Department of Botany and Plant Sciences, University of California, Riverside, CA 92521, USA.
Bioinformatics. 2013 Nov 1;29(21):2792-4. doi: 10.1093/bioinformatics/btt475. Epub 2013 Aug 20.
The ability to accurately measure structural similarities among small molecules is important for many analysis routines in drug discovery and chemical genomics. Algorithms used for this purpose include fragment-based fingerprint and graph-based maximum common substructure (MCS) methods. MCS approaches provide one of the most accurate similarity measures. However, their rigid matching policies limit them to the identification of perfect MCSs. To eliminate this restriction, we introduce a new mismatch tolerant search method for identifying flexible MCSs (FMCSs) containing a user-definable number of atom and/or bond mismatches.
The fmcsR package provides an R interface, with the time-consuming steps of the FMCS algorithm implemented in C++. It includes utilities for pairwise compound comparisons, structure similarity searching, clustering and visualization of MCSs. In comparison with an existing MCS tool, fmcsR shows better time performance over a wide range of compound sizes. When mismatching of atoms or bonds is turned on, the compute times increase as expected, and the resulting FMCSs are often substantially larger than their strict MCS counterparts. Based on extensive virtual screening (VS) tests, the flexible matching feature enhances the enrichment of active structures at the top of MCS-based similarity search results. With respect to overall and early enrichment performance, FMCS outperforms most of the seven other VS methods considered in these tests.
fmcsR is freely available for all common operating systems from the Bioconductor site (http://www.bioconductor.org/packages/devel/bioc/html/fmcsR.html).

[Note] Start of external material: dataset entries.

/-- `fwd` on sublattice `0`. [folklore] -/
theorem fwd_sub0 (hA : Adm₀ A) (hI : Inner₀ t A) {z : E3} (hz : z ∈ Λ₀) :
    fwd t A τ (t 0 + A z) = anchorDatum t τ 0 + A z := by
  rw [fwd, shiftField_sub0 hA hI τ hz, add_zero, anchorDatum_zero]

/-- `fwd` on sublattice `1`. [folklore] -/
theorem fwd_sub1 (t : Fin 2 → E3) (A : E3 →L[ℝ] E3) (τ : E3) {z : E3} (hz : z ∈ Λ₀) :
    fwd t A τ (t 1 + A z) = anchorDatum t τ 1 + A z := by
  rw [fwd, shiftField_sub1 t A τ hz, anchorDatum_one]; abel

/-- `bwd` on sublattice `0`. [folklore] -/
theorem bwd_sub0 (hA : Adm₀ A) (hIτ : Inner₀ (anchorDatum t τ) A) {z : E3} (hz : z ∈ Λ₀) :
    bwd t A τ (anchorDatum t τ 0 + A z) = t 0 + A z := by
  rw [bwd, shiftField_sub0 hA hIτ τ hz, anchorDatum_zero, sub_zero]

/-- `bwd` on sublattice `1`. [folklore] -/
theorem bwd_sub1 (t : Fin 2 → E3) (A : E3 →L[ℝ] E3) (τ : E3) {z : E3} (hz : z ∈ Λ₀) :
    bwd t A τ (anchorDatum t τ 1 + A z) = t 1 + A z := by
  rw [bwd, shiftField_sub1 _ A τ hz, anchorDatum_one]; abel

/-- `fwd` maps reference sites to anchored sites. [folklore] -/
theorem fwd_mem (hA : Adm₀ A) (hI : Inner₀ t A) {s : E3} (hs : s ∈ Sites₀ t A) :
    fwd t A τ s ∈ Sites₀ (anchorDatum t τ) A := by
  obtain ⟨m, z, hz, rfl⟩ := hs
  fin_cases m
  · exact ⟨0, z, hz, fwd_sub0 hA hI hz⟩
  · exact ⟨1, z, hz, fwd_sub1 t A τ hz⟩

/-- `bwd` maps anchored sites to reference sites. [folklore] -/
theorem bwd_mem (hA : Adm₀ A) (hIτ : Inner₀ (anchorDatum t τ) A) {p : E3} (hp : p ∈ Sites₀ (anchorDatum t τ) A) :
    bwd t A τ p ∈ Sites₀ t A := by
  obtain ⟨m, z, hz, rfl⟩ := hp
  fin_cases m
  · exact ⟨0, z, hz, bwd_sub0 hA hIτ hz⟩
  · exact ⟨1, z, hz, bwd_sub1 t A τ hz⟩

/-- `bwd ∘ fwd = id` on the reference sites. [folklore] -/
theorem bwd_fwd (hA : Adm₀ A) (hI : Inner₀ t A) (hIτ : Inner₀ (anchorDatum t τ) A) {s : E3} (hs : s ∈ Sites₀ t A) :
    bwd t A τ (fwd t A τ s) = s := by
  obtain ⟨m, z, hz, rfl⟩ := hs
  fin_cases m
  · simp only [Fin.zero_eta]; rw [fwd_sub0 hA hI hz, bwd_sub0 hA hIτ hz]
  · simp only [Fin.mk_one]; rw [fwd_sub1 t A τ hz, bwd_sub1 t A τ hz]

/-- `fwd ∘ bwd = id` on the anchored sites. [folklore] -/
theorem fwd_bwd (hA : Adm₀ A) (hI : Inner₀ t A) (hIτ : Inner₀ (anchorDatum t τ) A) {p : E3}
    (hp : p ∈ Sites₀ (anchorDatum t τ) A) : fwd t A τ (bwd t A τ p) = p := by
  obtain ⟨m, z, hz, rfl⟩ := hp
  fin_cases m
  · simp only [Fin.zero_eta]; rw [bwd_sub0 hA hIτ hz, fwd_sub0 hA hI hz]
  · simp only [Fin.mk_one]; rw [bwd_sub1 t A τ hz, fwd_sub1 t A τ hz]

/-- The two shift fields correspond under `fwd`. [folklore] -/
theorem shiftField_fwd (hA : Adm₀ A) (hI : Inner₀ t A) (hIτ : Inner₀ (anchorDatum t τ) A) {s : E3}
    (hs : s ∈ Sites₀ t A) : shiftField (anchorDatum t τ) A τ (fwd t A τ s) = shiftField t A τ s := by
  obtain ⟨m, z, hz, rfl⟩ := hs
  fin_cases m
  · simp only [Fin.zero_eta]
    rw [fwd_sub0 hA hI hz, shiftField_sub0 hA hIτ τ hz, shiftField_sub0 hA hI τ hz]
  · simp only [Fin.mk_one]
    rw [fwd_sub1 t A τ hz, shiftField_sub1 _ A τ hz, shiftField_sub1 t A τ hz]

/-- **`vField ∘ fwd` is the field `u − τ𝟙₁` of the stub's conclusion.** [folklore] -/
theorem vField_fwd (hA : Adm₀ A) (hI : Inner₀ t A) (hIτ : Inner₀ (anchorDatum t τ) A) (u : E3 → E3) {s : E3}
    (hs : s ∈ Sites₀ t A) : vField t A τ u (fwd t A τ s) = u s - shiftField t A τ s := by
  rw [vField, bwd_fwd hA hI hIτ hs, shiftField_fwd hA hI hIτ hs]

/-- The particle attached to an anchored site: `p + v p = bwd p + u (bwd p)`. [folklore] -/
theorem add_vField (t : Fin 2 → E3) (A : E3 →L[ℝ] E3) (τ : E3) (u : E3 → E3) (p : E3) :
    p + vField t A τ u p = bwd t A τ p + u (bwd t A τ p) := by
  simp only [vField, bwd]; abel

/-- The endpoint configuration sits in the `1/40`-box of the original datum: `v p + τ𝟙₁*(p) = u (bwd p)`.
[folklore] -/
theorem vField_add_shiftField (t : Fin 2 → E3) (A : E3 →L[ℝ] E3) (τ : E3) (u : E3 → E3) (p : E3) :
    vField t A τ u p + shiftField (anchorDatum t τ) A τ p = u (bwd t A τ p) := by
  simp only [vField]; abel

/-- `‖v p‖ ≤ 3/40` on the anchored sites. [folklore] -/
theorem norm_vField_le {X : Set E3} {u : E3 → E3} (hA : Adm₀ A) (hI : Inner₀ t A)
    (hIτ : Inner₀ (anchorDatum t τ) A) (hu : IsDisplacement X t A u) {p : E3}
    (hp : p ∈ Sites₀ (anchorDatum t τ) A) : ‖vField t A τ u p‖ ≤ 3 / 40 := by
  have h1 : ‖u (bwd t A τ p)‖ ≤ 1 / 40 := hu.1 _ (bwd_mem hA hIτ hp)
  have h2 := norm_shiftField_le (anchorDatum t τ) A τ p
  have h3 := norm_anchor_le hI hIτ
  exact (norm_sub_le _ _).trans (by linarith)

/-- `‖v p − v q‖ ≤ 3/20` on the anchored sites. [folklore] -/
theorem norm_vField_sub_le {X : Set E3} {u : E3 → E3} (hA : Adm₀ A) (hI : Inner₀ t A)
    (hIτ : Inner₀ (anchorDatum t τ) A) (hu : IsDisplacement X t A u) {p q : E3}
    (hp : p ∈ Sites₀ (anchorDatum t τ) A) (hq : q ∈ Sites₀ (anchorDatum t τ) A) :
    ‖vField t A τ u p - vField t A τ u q‖ ≤ 3 / 20 :=
  (norm_sub_le _ _).trans (by linarith [norm_vField_le hA hI hIτ hu hp, norm_vField_le hA hI hIτ hu hq])

/-- `fwd` moves points by at most `‖τ‖`. [folklore] -/
theorem dist_fwd_le (t : Fin 2 → E3) (A : E3 →L[ℝ] E3) (τ s c : E3) : dist (fwd t A τ s) c ≤ dist s c + ‖τ‖ := by
  rw [fwd, dist_eq_norm, dist_eq_norm, add_sub_right_comm]
  exact (norm_add_le _ _).trans (by linarith [norm_shiftField_le t A τ s])

/-- **Nearest-neighbour bonds survive the anchor shift**: `dist s s' ≤ 11/10` between reference sites
gives `dist (fwd s) (fwd s') ≤ 51/50 + 1/20 ≤ 11/10`. [folklore] -/
theorem dist_fwd_fwd_le_of_nn (hA : Adm₀ A) (hI : Inner₀ t A) (hIτ : Inner₀ (anchorDatum t τ) A) {s s' : E3}
    (hs : s ∈ Sites₀ t A) (hs' : s' ∈ Sites₀ t A) (h : dist s s' ≤ 11 / 10) :
    dist (fwd t A τ s) (fwd t A τ s') ≤ 11 / 10 := by
  have h1 := dist_le_of_nn hA hI hs hs' h
  have h2 := norm_shiftField_sub_le t A τ s s'
  have h3 := norm_anchor_le hI hIτ
  have h4 : fwd t A τ s - fwd t A τ s' = (s - s') + (shiftField t A τ s - shiftField t A τ s') := by
    simp only [fwd]; abel
  rw [dist_eq_norm, h4]
  rw [dist_eq_norm] at h1
  exact (norm_add_le _ _).trans (by linarith)

end LevelOne

/-- Registered sub-goal carrying this helper file (crux stmt-AtomisticToContinuum-9332, line `Sketch`, level 1):
nearest-neighbour bonds of the reference sites survive the anchor shift `s ↦ s + τ𝟙₁(s)`. [folklore] -/
theorem levelOne_geometry : ∀ (t : Fin 2 → E3) (A : E3 →L[ℝ] E3) (τ : E3), Adm₀ A → Inner₀ t A → Inner₀ (anchorDatum t τ) A → ∀ p ∈ Sites₀ t A, ∀ q ∈ Sites₀ t A, dist p q ≤ 11 / 10 → dist (p + shiftField t A τ p) (q + shiftField t A τ q) ≤ 11 / 10 := by
  intro t A τ hA hI hIτ p hp q hq h
  exact LevelOne.dist_fwd_fwd_le_of_nn hA hI hIτ hp hq h

end Summit.AtomisticToContinuum.Crystallization.Theorems.ExcessDecayLiouville

end
/-
Width seat `ym-line-cbag-p1-w3` (prover-ym-line-cbag-p1-w3-g2-0), route `ColdBoxAllGroups`, crux `BulkAllGroups`
(stmt-QuantumFields-22255), line `dlr-chessboard-G` (lead `ym-line-cbag-p2`, PLAN v6 work package «w3 — UnitsInterfaceG»).
-/
import Summits.QuantumFields.YangMills.Theorems.ColdBoxAllGroupsBulkAllGroupsUnitsShiftG
import Summits.QuantumFields.YangMills.Theorems.ColdBoxAllGroupsBulkAllGroupsDatumPackageDatVecG

/-!
# Crux `BulkAllGroups` (stmt-QuantumFields-22255), stubs N2-mean-G / N2-cov-G: the INTERFACE UNITS — the cores' constant terms for the chart
# datum `ϑ` ARE the registered interfaces' terms for `ϑI = (√2)⁻¹•ϑ` (PLAN v6 §w3, verbatim shapes U1–U3)

The lead's cores at fixed `β` (`abs_kernelMeanG_sub_gaussian_le_datum`, `abs_kernelCovG_sub_gaussian_le_datum`, PLAN v6) produce the constant terms
`½Σ_c F'_c(q)²` and `(Σ_c F'_c(p)F'_c(q))·C` with the SCALED background `F'_c(p) = sCirc (glue (sdatE β ϑ c) (mean (sdatE β ϑ c))) p`
(`sdatE β ϑ = √β•ϑ`, `ϑ` = the exponential coordinates of the datum, colour-major: `W e = expChart ρ (datVec ϑ e)`, `exists_datum_packageG_datVec`);
the REGISTERED interfaces `KernelMeanExpansionG` / `KernelCovExpansionG` (`Theorems/ColdBoxAllGroupsDefs.lean`) ask for `β·Σ_c F̄_c(q)²` and
`2β·(Σ_c F̄_c(p)F̄_c(q))·C` with the UNSCALED background `F̄_c = sCirc (glue (ϑ c) (mean (ϑ c)))` of the datum they quantify over.  With
`ϑI c := (√2)⁻¹ • ϑ c` (and competitor `sI c := (√2)⁻¹ • s c`):
* (U1) `half_sum_sq_dirBackground_sdatE_eq` — `½Σ_c F'_c(q)² = β·Σ_c F̄I_c(q)²`;
* (U2) `sum_dirBackground_sdatE_mul_eq` — `Σ_c F'_c(p)F'_c(q) = 2β·Σ_c F̄I_c(p)F̄I_c(q)`;
* (U3) `sum_formM_interface_eq` — `Σ_c M_{ϑI_c}(sI_c) = ½Σ_c M_{ϑ_c}(s_c)` (so the package's energy clause `≤ CE(2H+3)⁴β^{2δ−1}` transfers with the same `CE`);
* (U0) `datVec_eq_sqrt_two_smul_datVec_interface`, `norm_datVec_interface_le`, `interface_forest_zero` — `datVec ϑ e = √2 • datVec ϑI e`,
  `‖datVec ϑI e‖ ≤ ‖datVec ϑ e‖`, and `ϑI` vanishes where `ϑ` does (forest zeros transfer).
All `β ≥ 0`.  No new definition; standard axioms.  NOT a claim about the mass gap; the Yang–Mills mass gap is NOT proved by any of this.
-/

set_option autoImplicit false

noncomputable section

open Finset
open Literature.Probability.LatticeModels Literature.MathematicalPhysics.QuantumLattice
open Literature.MathematicalPhysics.QuantumFieldTheory Literature.MathematicalPhysics.QuantumFieldTheory.LatticeMaxwell
open Summit.QuantumFields.YangMills.Theorems.WeakCouplingRates

namespace Summit.QuantumFields.YangMills.Theorems.ColdBoxAllGroups

variable {H : ℕ}

/-- `(√2)⁻¹ = 1/√2` and `((√2)⁻¹)² = ½`. -/
theorem sqrt_two_inv_sq : ((Real.sqrt 2)⁻¹) ^ 2 = (1 / 2 : ℝ) := by
  rw [inv_pow, Real.sq_sqrt (by norm_num : (0 : ℝ) ≤ 2), one_div]

/-- **(U1)** `½Σ_c F'_c(q)² = β·Σ_c F̄I_c(q)²`, `F'` the background of the scaled datum `sdatE β ϑ`, `F̄I` that of `ϑI = (√2)⁻¹•ϑ` (`β ≥ 0`). -/
theorem half_sum_sq_dirBackground_sdatE_eq {D : ℕ} {β : ℝ} (hβ : 0 ≤ β)
    (ϑ : Fin D → Literature.MathematicalPhysics.QuantumLattice.ZdEdge 4 → ℝ) (q : Plaq 4) :
    1 / 2 * (∑ c, (sCirc (glue (pin := fun e => e ∉ dirFreeEdges H) dirCorner (2 * H + 3) (sdatE β ϑ c)
        (mean (fun e => e ∉ dirFreeEdges H) dirCorner (2 * H + 3) (sdatE β ϑ c))) q) ^ 2) =
      β * (∑ c, (sCirc (glue (pin := fun e => e ∉ dirFreeEdges H) dirCorner (2 * H + 3) ((Real.sqrt 2)⁻¹ • ϑ c)
        (mean (fun e => e ∉ dirFreeEdges H) dirCorner (2 * H + 3) ((Real.sqrt 2)⁻¹ • ϑ c))) q) ^ 2) := by
  have hβ2 : Real.sqrt β ^ 2 = β := Real.sq_sqrt hβ
  simp_rw [dirBackground_sdatE_eq, sCirc_glue_smul_mean ((Real.sqrt 2)⁻¹), mul_pow, hβ2, sqrt_two_inv_sq]
  rw [← Finset.mul_sum, ← Finset.mul_sum]; ring

/-- **(U2)** `Σ_c F'_c(p)F'_c(q) = 2β·Σ_c F̄I_c(p)F̄I_c(q)` (`β ≥ 0`). -/
theorem sum_dirBackground_sdatE_mul_eq {D : ℕ} {β : ℝ} (hβ : 0 ≤ β)
    (ϑ : Fin D → Literature.MathematicalPhysics.QuantumLattice.ZdEdge 4 → ℝ) (p q : Plaq 4) :
    (∑ c, sCirc (glue (pin := fun e => e ∉ dirFreeEdges H) dirCorner (2 * H + 3) (sdatE β ϑ c)
        (mean (fun e => e ∉ dirFreeEdges H) dirCorner (2 * H + 3) (sdatE β ϑ c))) p *
      sCirc (glue (pin := fun e => e ∉ dirFreeEdges H) dirCorner (2 * H + 3) (sdatE β ϑ c)
        (mean (fun e => e ∉ dirFreeEdges H) dirCorner (2 * H + 3) (sdatE β ϑ c))) q) =
      2 * β * (∑ c, sCirc (glue (pin := fun e => e ∉ dirFreeEdges H) dirCorner (2 * H + 3) ((Real.sqrt 2)⁻¹ • ϑ c)
        (mean (fun e => e ∉ dirFreeEdges H) dirCorner (2 * H + 3) ((Real.sqrt 2)⁻¹ • ϑ c))) p *
      sCirc (glue (pin := fun e => e ∉ dirFreeEdges H) dirCorner (2 * H + 3) ((Real.sqrt 2)⁻¹ • ϑ c)
        (mean (fun e => e ∉ dirFreeEdges H) dirCorner (2 * H + 3) ((Real.sqrt 2)⁻¹ • ϑ c))) q) := by
  have hββ : Real.sqrt β * Real.sqrt β = β := Real.mul_self_sqrt hβ
  have h22 : (Real.sqrt 2)⁻¹ * (Real.sqrt 2)⁻¹ = (1 / 2 : ℝ) := by
    rw [← pow_two, sqrt_two_inv_sq]
  simp_rw [dirBackground_sdatE_eq, sCirc_glue_smul_mean ((Real.sqrt 2)⁻¹)]
  rw [Finset.mul_sum]
  refine Finset.sum_congr rfl fun c _ => ?_
  set a := sCirc (glue (pin := fun e => e ∉ dirFreeEdges H) dirCorner (2 * H + 3) (ϑ c)
    (mean (fun e => e ∉ dirFreeEdges H) dirCorner (2 * H + 3) (ϑ c))) p
  set b := sCirc (glue (pin := fun e => e ∉ dirFreeEdges H) dirCorner (2 * H + 3) (ϑ c)
    (mean (fun e => e ∉ dirFreeEdges H) dirCorner (2 * H + 3) (ϑ c))) q
  calc Real.sqrt β * a * (Real.sqrt β * b) = (Real.sqrt β * Real.sqrt β) * (a * b) := by ring
    _ = β * (a * b) := by rw [hββ]
    _ = 2 * β * ((Real.sqrt 2)⁻¹ * (Real.sqrt 2)⁻¹) * (a * b) := by rw [h22]; ring
    _ = 2 * β * ((Real.sqrt 2)⁻¹ * a * ((Real.sqrt 2)⁻¹ * b)) := by ring

/-- **(U3)** the energy clause of the interface datum: `Σ_c M_{ϑI_c}(sI_c) = ½·Σ_c M_{ϑ_c}(s_c)`, `ϑI = (√2)⁻¹•ϑ`, `sI = (√2)⁻¹•s`. -/
theorem sum_formM_interface_eq {D : ℕ} (ϑ : Fin D → Literature.MathematicalPhysics.QuantumLattice.ZdEdge 4 → ℝ) (s : Fin D → DirFree H → ℝ) :
    ∑ c, formM (fun e => e ∉ dirFreeEdges H) dirCorner (2 * H + 3) ((Real.sqrt 2)⁻¹ • ϑ c) ((Real.sqrt 2)⁻¹ • s c) =
      1 / 2 * ∑ c, formM (fun e => e ∉ dirFreeEdges H) dirCorner (2 * H + 3) (ϑ c) (s c) := by
  rw [← sqrt_two_inv_sq]
  exact sum_formM_smul_chartCoords ((Real.sqrt 2)⁻¹) ϑ s

/-- The energy clause TRANSFERS to the interface datum with the same constant: `Σ_c M_{ϑI_c}(sI_c) ≤ B` whenever `Σ_c M_{ϑ_c}(s_c) ≤ B`
(the forms are sums of squares, `½x ≤ x` for `x ≥ 0`). -/
theorem sum_formM_interface_le {D : ℕ} (ϑ : Fin D → Literature.MathematicalPhysics.QuantumLattice.ZdEdge 4 → ℝ) (s : Fin D → DirFree H → ℝ)
    {B : ℝ} (hE : ∑ c, formM (fun e => e ∉ dirFreeEdges H) dirCorner (2 * H + 3) (ϑ c) (s c) ≤ B) :
    ∑ c, formM (fun e => e ∉ dirFreeEdges H) dirCorner (2 * H + 3) ((Real.sqrt 2)⁻¹ • ϑ c) ((Real.sqrt 2)⁻¹ • s c) ≤ B := by
  rw [sum_formM_interface_eq]
  have h0 : 0 ≤ ∑ c, formM (fun e => e ∉ dirFreeEdges H) dirCorner (2 * H + 3) (ϑ c) (s c) :=
    Finset.sum_nonneg fun c _ => by unfold formM; positivity
  linarith

/-- **(U0)** the chart relation in interface units: `datVec ϑ e = √2 • datVec ϑI e`. -/
theorem datVec_eq_sqrt_two_smul_datVec_interface {D : ℕ} (ϑ : Fin D → Literature.MathematicalPhysics.QuantumLattice.ZdEdge 4 → ℝ)
    (e : Literature.MathematicalPhysics.QuantumLattice.ZdEdge 4) :
    datVec ϑ e = Real.sqrt 2 • datVec (fun c => (Real.sqrt 2)⁻¹ • ϑ c) e := by
  rw [datVec_smul_family, smul_smul, mul_inv_cancel₀ (Real.sqrt_ne_zero'.2 (by norm_num : (0:ℝ) < 2)), one_smul]

/-- `‖datVec ϑI e‖ = (√2)⁻¹‖datVec ϑ e‖ ≤ ‖datVec ϑ e‖`. -/
theorem norm_datVec_interface_le {D : ℕ} (ϑ : Fin D → Literature.MathematicalPhysics.QuantumLattice.ZdEdge 4 → ℝ)
    (e : Literature.MathematicalPhysics.QuantumLattice.ZdEdge 4) :
    ‖datVec (fun c => (Real.sqrt 2)⁻¹ • ϑ c) e‖ ≤ ‖datVec ϑ e‖ := by
  rw [datVec_smul_family, norm_smul, Real.norm_eq_abs, abs_of_nonneg (inv_nonneg.2 (Real.sqrt_nonneg 2))]
  have h1 : (Real.sqrt 2)⁻¹ ≤ 1 := by
    rw [inv_le_one_iff₀]; right
    rw [show (1 : ℝ) = Real.sqrt 1 by rw [Real.sqrt_one]]; exact Real.sqrt_le_sqrt (by norm_num)
  exact (mul_le_of_le_one_left (norm_nonneg _) h1)

/-- Forest zeros transfer to the interface datum. -/
theorem interface_forest_zero {D : ℕ} (ϑ : Fin D → Literature.MathematicalPhysics.QuantumLattice.ZdEdge 4 → ℝ)
    {x : Site 4} (h : ∀ c, ϑ c (x, 0) = 0) (c : Fin D) : ((Real.sqrt 2)⁻¹ • ϑ c) (x, 0) = 0 := by
  rw [Pi.smul_apply, h c, smul_zero]

end Summit.QuantumFields.YangMills.Theorems.ColdBoxAllGroups

end
import Literature.Probability.LatticeModels.DiscreteGreenKernelConvergence
import Literature.Probability.LatticeModels.MeshDomainJordan
import Literature.Probability.RandomPlanarGeometry.JordanBoundaryLemmas
import Literature.Probability.RandomPlanarGeometry.JordanDomainInterior
import Literature.Probability.RandomPlanarGeometry.ChordalLERWScalingLimit
import HarnessLib

/-!
# Kernel convergence of the inner lattice approximants of a Jordan domain
— helper of stub `stub_greenConvergence` (GC) of line `symplectic-fermion-anchor`
(crux `SAWLoopFugacityFlow.AvoidanceLimit`, stmt-CriticalPhenomena-10649; lead c2 GC-sandwich
programme, brick W-D)

**What.** Fix Jordan domains `D' ⊆ D` and a base point `zs ∈ D'`. At mesh `δ` the *inner
approximant* of `D'` is the set `Inner_δ` of sites `y ∈ meshDomain D.carrier δ` whose closed
`2δ`-ball about the mesh point `δy` lies in `D'`; `C_δ` is the set of sites reachable from the base
site `nearestSite δ zs` in `ChordalLERW.siteGraph Inner_δ`. The two registered signatures of W-D:
* `eventually_mem_innerComponent`: for a compact `K ⊆ D'`, for all small `δ > 0` every site whose
  mesh point lies in `K` belongs to `C_δ`;
* `kernelConvergence_inner`: the polygonal domains `δ • starDomain C_δ` converge to `D'` in the
  kernel (Carathéodory) sense `ChelkakSmirnov.KernelConvergence`.

**Proof.** *Margin* (`exists_margin`): the points of `K` are joined to `zs` by paths of `D'` at
distance `> η` from `∂D'` (`JordanDomain.exists_joined_far_of_isCompact`); the compact
`closure D' ∩ {infDist · ∂D' ≥ η/2}` lies in `D' ⊆ D`, so for small `δ` all its lattice points are
in `meshDomain D.carrier δ` (bulk lemma `JordanDomain.exists_forall_mem_meshDomain_and_reachable`).
*Good sites* (`mem_inner_of_dist_lt`): for `8δ ≤ η`, a site within `3δ` of a point `p ∈ D'` with
`infDist p ∂D' > η` is in `Inner_δ`. *Local step*: the nearest sites of two points `δ/4`-close to
such a `p` are joined by a two-leg lattice path of good sites. *Along a path*: the relation "the
nearest sites of `γ s`, `γ t` are joined" is then open on `[0, 1]`, hence total
(`PreconnectedSpace.induction₂'`); as `nearestSite δ (δu) = u` this is
`eventually_mem_innerComponent`. Kernel convergence (i): apply it to `closedBall z (ε/2) ⊆ D'`; a
point `w ∈ ball z (ε/4)` lies in the open star of `nearestSite δ w`, whose mesh point is in that
ball once `δ < ε/4`. (ii): for small `δ` the base site is good, so `C_δ ⊆ Inner_δ` and
`U = δ • starDomain C_δ ⊆ D'` misses `a ∈ ∂D'`; a point `z ∈ D'` with `dist z a < ρ/2` is interior
to `U` by (i), and the connected segment `[z, a] ⊆ ball a ρ` meets `∂U`
(`IsPreconnected.subset_of_closure_inter_subset`). Folklore; nothing from the literature asserted.
-/

noncomputable section

open scoped BigOperators Topology Pointwise
open Filter Finset
open Literature.Probability.RandomPlanarGeometry Literature.Probability.LatticeModels

namespace Summit.CriticalPhenomena.SAWScalingLimit.Theorems.AvoidanceLimit.Anchor

namespace InnerKernel
import Mathlib
import HarnessLib
import HarnessLib.Audit
import Summits.AtomisticToContinuum.Statement
import Literature.MathematicalPhysics.KineticTheory.InfiniteChainDynamics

Supplementary data are available at Bioinformatics online.
准确测量小分子结构相似性对于药物发现和化学基因组学中的许多分析程序非常重要。为此目的而使用的算法包括基于片段的指纹和基于图的最大公共子结构 (MCS) 方法。MCS 方法提供了最准确的相似度度量之一。然而,它们的刚性匹配策略将它们限制为识别完美的 MCS。为了消除这种限制,我们引入了一种新的不匹配容忍搜索方法,用于识别包含用户定义数量的原子和/或键不匹配的灵活 MCS (FMCS)。
fmcsR 包提供了一个 R 接口,其中 FMCS 算法的耗时步骤用 C++ 实现。它包括用于化合物对比较、结构相似性搜索、MCS 聚类和可视化的实用程序。与现有的 MCS 工具相比,fmcsR 在广泛的化合物大小范围内显示出更好的时间性能。当打开原子或键的不匹配时,计算时间会按预期增加,并且得到的 FMCS 通常比它们的严格 MCS 对应物大得多。基于广泛的虚拟筛选 (VS) 测试,灵活匹配功能增强了基于 MCS 的相似性搜索结果顶部的活性结构的富集。在整体和早期富集性能方面,FMCS 优于这些测试中考虑的其他七种 VS 方法中的大多数。
fmcsR 可从 Bioconductor 站点(http://www.bioconductor.org/packages/devel/bioc/html/fmcsR.html)在所有常见操作系统上免费使用。
补充数据可在 Bioinformatics 在线获得。